Would you return the lines between the one holding "have h2 := Real.log_two_gt_d9" and the one holding "have h8' : Real.log", inclusive, and only those, exactly as they stand in the listing below?

Segment Open

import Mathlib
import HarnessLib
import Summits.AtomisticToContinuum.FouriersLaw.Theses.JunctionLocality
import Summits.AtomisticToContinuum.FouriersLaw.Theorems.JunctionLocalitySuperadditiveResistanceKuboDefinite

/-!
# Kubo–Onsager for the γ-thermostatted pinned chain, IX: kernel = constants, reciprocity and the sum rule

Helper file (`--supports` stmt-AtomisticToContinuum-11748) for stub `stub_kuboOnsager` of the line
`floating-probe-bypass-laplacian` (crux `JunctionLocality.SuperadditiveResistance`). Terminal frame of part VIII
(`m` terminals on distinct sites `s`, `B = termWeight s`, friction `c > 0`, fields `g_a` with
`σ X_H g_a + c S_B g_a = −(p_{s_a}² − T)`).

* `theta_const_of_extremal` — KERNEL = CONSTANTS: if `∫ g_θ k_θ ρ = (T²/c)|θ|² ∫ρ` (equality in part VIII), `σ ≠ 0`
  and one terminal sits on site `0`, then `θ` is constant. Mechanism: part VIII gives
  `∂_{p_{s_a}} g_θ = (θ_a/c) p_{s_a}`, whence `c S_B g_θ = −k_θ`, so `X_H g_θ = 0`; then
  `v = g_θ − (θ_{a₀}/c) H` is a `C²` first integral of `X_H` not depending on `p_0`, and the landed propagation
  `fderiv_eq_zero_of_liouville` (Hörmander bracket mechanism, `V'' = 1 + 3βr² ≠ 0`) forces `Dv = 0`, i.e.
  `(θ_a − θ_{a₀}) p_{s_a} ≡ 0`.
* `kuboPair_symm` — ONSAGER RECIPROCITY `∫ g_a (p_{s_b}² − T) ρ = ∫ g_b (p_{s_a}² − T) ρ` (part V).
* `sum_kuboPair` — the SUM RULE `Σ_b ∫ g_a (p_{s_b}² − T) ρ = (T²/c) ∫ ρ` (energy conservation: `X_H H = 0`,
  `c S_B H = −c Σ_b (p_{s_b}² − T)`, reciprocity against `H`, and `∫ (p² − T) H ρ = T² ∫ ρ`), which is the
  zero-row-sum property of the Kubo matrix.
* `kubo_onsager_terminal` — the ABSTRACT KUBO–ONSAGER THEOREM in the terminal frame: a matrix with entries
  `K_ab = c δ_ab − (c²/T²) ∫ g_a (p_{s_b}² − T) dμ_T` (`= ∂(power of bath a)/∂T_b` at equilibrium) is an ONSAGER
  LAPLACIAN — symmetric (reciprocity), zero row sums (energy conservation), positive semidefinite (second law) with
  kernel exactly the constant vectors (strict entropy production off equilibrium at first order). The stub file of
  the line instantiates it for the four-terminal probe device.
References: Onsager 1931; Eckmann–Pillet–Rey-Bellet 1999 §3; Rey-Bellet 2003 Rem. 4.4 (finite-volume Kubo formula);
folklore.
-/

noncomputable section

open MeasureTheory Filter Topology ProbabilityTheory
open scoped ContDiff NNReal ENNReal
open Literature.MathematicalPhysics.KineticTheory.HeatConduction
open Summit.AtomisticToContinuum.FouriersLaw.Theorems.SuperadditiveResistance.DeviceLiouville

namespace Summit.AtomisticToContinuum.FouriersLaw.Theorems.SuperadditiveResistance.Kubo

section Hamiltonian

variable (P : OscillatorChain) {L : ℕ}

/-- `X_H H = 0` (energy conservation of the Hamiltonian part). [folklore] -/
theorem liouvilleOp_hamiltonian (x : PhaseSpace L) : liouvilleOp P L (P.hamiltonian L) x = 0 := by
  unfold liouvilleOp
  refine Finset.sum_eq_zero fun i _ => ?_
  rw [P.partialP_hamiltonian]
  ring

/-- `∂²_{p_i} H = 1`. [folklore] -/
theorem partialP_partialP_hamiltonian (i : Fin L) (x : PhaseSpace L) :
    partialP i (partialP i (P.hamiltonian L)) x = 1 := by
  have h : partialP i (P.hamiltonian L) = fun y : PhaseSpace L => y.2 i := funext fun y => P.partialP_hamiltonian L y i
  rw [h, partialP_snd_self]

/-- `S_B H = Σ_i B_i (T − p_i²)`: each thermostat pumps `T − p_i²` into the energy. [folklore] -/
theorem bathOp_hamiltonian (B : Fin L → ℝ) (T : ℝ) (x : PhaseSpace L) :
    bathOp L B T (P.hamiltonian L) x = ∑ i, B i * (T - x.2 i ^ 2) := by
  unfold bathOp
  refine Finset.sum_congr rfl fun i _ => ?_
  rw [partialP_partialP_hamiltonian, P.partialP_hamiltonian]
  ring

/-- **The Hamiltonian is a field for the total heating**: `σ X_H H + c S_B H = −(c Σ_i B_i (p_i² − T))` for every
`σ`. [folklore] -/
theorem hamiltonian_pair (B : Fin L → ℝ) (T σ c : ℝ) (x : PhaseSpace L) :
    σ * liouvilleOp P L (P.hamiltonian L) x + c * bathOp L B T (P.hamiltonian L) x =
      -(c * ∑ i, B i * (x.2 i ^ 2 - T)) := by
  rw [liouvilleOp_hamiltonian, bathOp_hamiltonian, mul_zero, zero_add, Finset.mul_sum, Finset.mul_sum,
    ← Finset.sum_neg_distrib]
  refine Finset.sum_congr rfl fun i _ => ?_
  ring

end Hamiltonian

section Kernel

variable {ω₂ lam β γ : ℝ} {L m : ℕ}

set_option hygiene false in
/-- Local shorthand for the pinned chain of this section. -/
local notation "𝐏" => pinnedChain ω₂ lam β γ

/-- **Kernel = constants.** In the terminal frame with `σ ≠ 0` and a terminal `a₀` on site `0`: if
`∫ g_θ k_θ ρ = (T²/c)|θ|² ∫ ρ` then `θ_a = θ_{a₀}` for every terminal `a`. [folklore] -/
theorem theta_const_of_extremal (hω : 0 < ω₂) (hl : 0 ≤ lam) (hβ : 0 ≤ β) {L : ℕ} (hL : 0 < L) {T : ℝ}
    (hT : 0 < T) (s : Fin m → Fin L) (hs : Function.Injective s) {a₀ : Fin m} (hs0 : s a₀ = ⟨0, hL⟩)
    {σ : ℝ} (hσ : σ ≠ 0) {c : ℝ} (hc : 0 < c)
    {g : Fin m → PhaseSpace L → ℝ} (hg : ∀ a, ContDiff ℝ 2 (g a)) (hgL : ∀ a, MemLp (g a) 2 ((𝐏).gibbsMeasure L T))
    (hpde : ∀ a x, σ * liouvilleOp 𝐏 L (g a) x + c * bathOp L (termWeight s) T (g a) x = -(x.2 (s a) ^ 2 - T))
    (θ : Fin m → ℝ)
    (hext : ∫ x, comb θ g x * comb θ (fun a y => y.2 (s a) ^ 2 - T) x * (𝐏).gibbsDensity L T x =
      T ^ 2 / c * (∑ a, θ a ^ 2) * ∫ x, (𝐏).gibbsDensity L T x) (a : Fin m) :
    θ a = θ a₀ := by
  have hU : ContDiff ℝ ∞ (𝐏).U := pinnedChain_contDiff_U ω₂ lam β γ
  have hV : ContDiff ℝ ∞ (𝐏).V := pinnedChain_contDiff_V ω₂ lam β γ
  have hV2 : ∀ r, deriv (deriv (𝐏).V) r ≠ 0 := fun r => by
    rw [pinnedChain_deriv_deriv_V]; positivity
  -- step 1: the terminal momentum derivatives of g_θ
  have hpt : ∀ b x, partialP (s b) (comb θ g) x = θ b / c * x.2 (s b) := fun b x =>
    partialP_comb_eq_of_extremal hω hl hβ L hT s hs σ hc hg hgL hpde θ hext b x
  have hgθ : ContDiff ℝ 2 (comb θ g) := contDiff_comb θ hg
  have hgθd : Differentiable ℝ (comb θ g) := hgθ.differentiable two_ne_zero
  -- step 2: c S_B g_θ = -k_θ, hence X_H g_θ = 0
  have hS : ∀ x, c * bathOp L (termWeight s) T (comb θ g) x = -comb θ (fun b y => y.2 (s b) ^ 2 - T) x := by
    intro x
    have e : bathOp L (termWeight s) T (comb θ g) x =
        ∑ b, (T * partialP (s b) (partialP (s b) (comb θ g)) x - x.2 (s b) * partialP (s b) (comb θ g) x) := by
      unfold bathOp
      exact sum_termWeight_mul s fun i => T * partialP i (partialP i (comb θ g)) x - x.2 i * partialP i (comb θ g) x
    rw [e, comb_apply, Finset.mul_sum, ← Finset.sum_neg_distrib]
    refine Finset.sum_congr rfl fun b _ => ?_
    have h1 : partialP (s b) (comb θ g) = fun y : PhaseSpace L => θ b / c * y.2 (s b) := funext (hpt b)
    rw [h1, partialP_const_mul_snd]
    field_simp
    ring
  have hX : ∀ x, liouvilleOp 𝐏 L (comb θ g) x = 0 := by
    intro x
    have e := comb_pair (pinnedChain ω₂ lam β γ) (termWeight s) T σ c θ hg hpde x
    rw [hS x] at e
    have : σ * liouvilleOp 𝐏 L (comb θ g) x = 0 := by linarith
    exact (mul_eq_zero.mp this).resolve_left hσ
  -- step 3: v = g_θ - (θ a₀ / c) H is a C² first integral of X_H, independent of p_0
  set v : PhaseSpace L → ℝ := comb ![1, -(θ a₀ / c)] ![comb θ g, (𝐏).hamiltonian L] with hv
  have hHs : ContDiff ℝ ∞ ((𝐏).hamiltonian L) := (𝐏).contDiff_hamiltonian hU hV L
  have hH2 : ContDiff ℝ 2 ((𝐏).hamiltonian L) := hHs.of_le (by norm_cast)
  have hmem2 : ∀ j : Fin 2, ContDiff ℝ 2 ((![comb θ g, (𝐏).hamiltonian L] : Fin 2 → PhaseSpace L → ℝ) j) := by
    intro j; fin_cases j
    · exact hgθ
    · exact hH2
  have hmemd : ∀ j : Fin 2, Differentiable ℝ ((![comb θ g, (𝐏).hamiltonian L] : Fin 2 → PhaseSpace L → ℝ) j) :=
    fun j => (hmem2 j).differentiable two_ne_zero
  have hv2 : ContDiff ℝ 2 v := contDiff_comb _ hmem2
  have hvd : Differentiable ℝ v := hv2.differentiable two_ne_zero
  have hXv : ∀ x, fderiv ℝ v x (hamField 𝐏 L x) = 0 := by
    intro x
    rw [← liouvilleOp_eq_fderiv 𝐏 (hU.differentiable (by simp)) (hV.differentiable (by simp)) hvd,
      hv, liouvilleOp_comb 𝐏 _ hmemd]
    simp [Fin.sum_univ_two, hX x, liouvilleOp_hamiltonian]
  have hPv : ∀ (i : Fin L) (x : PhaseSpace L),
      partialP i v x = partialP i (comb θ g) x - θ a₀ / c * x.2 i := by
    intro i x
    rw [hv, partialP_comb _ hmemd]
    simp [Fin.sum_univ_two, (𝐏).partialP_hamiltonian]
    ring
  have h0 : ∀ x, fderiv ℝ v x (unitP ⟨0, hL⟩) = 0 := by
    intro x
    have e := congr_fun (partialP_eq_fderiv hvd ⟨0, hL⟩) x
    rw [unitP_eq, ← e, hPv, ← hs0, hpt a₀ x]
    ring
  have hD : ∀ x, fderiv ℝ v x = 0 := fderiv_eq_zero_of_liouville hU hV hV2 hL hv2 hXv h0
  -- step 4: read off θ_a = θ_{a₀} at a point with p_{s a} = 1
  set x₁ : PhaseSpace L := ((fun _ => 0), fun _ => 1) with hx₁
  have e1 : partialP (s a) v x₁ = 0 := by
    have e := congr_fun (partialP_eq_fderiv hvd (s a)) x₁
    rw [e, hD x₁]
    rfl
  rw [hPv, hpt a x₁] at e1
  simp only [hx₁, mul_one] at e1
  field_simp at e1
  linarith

Segment Closed
Segment Open

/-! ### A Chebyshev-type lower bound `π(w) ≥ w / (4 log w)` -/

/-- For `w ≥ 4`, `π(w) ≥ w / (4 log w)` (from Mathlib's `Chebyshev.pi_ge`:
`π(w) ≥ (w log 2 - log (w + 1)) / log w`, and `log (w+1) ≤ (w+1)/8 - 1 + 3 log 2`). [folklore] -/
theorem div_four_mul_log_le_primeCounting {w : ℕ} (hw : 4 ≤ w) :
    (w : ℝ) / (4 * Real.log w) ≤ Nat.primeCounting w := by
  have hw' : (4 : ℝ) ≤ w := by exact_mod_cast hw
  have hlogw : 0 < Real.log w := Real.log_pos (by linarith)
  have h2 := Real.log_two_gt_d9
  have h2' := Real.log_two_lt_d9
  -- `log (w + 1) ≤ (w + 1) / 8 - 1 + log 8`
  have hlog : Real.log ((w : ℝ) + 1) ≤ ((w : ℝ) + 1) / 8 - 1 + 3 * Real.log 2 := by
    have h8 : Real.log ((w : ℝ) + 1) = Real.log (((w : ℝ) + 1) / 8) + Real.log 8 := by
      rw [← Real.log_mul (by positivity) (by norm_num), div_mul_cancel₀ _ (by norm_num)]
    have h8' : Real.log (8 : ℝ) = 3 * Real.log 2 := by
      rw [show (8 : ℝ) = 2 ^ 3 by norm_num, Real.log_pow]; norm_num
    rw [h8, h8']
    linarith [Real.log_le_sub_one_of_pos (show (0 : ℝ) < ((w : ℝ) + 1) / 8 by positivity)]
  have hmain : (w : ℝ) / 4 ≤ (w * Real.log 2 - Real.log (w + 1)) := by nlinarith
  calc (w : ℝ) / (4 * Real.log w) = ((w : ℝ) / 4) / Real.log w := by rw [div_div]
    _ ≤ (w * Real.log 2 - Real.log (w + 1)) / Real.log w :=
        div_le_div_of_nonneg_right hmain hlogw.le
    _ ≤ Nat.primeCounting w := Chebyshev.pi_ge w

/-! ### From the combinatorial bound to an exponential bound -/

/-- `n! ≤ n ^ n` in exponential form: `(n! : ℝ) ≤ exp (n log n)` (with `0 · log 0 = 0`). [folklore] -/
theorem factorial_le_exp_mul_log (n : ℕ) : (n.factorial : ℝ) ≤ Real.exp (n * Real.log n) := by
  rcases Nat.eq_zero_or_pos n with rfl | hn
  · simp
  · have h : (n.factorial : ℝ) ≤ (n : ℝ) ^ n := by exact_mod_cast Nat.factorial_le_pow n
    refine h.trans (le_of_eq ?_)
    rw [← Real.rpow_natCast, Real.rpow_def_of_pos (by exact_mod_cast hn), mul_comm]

Segment Closed

§ Exercise answer
  have h2 := Real.log_two_gt_d9
  have h2' := Real.log_two_lt_d9
  -- `log (w + 1) ≤ (w + 1) / 8 - 1 + log 8`
  have hlog : Real.log ((w : ℝ) + 1) ≤ ((w : ℝ) + 1) / 8 - 1 + 3 * Real.log 2 := by
    have h8 : Real.log ((w : ℝ) + 1) = Real.log (((w : ℝ) + 1) / 8) + Real.log 8 := by
      rw [← Real.log_mul (by positivity) (by norm_num), div_mul_cancel₀ _ (by norm_num)]
    have h8' : Real.log (8 : ℝ) = 3 * Real.log 2 := by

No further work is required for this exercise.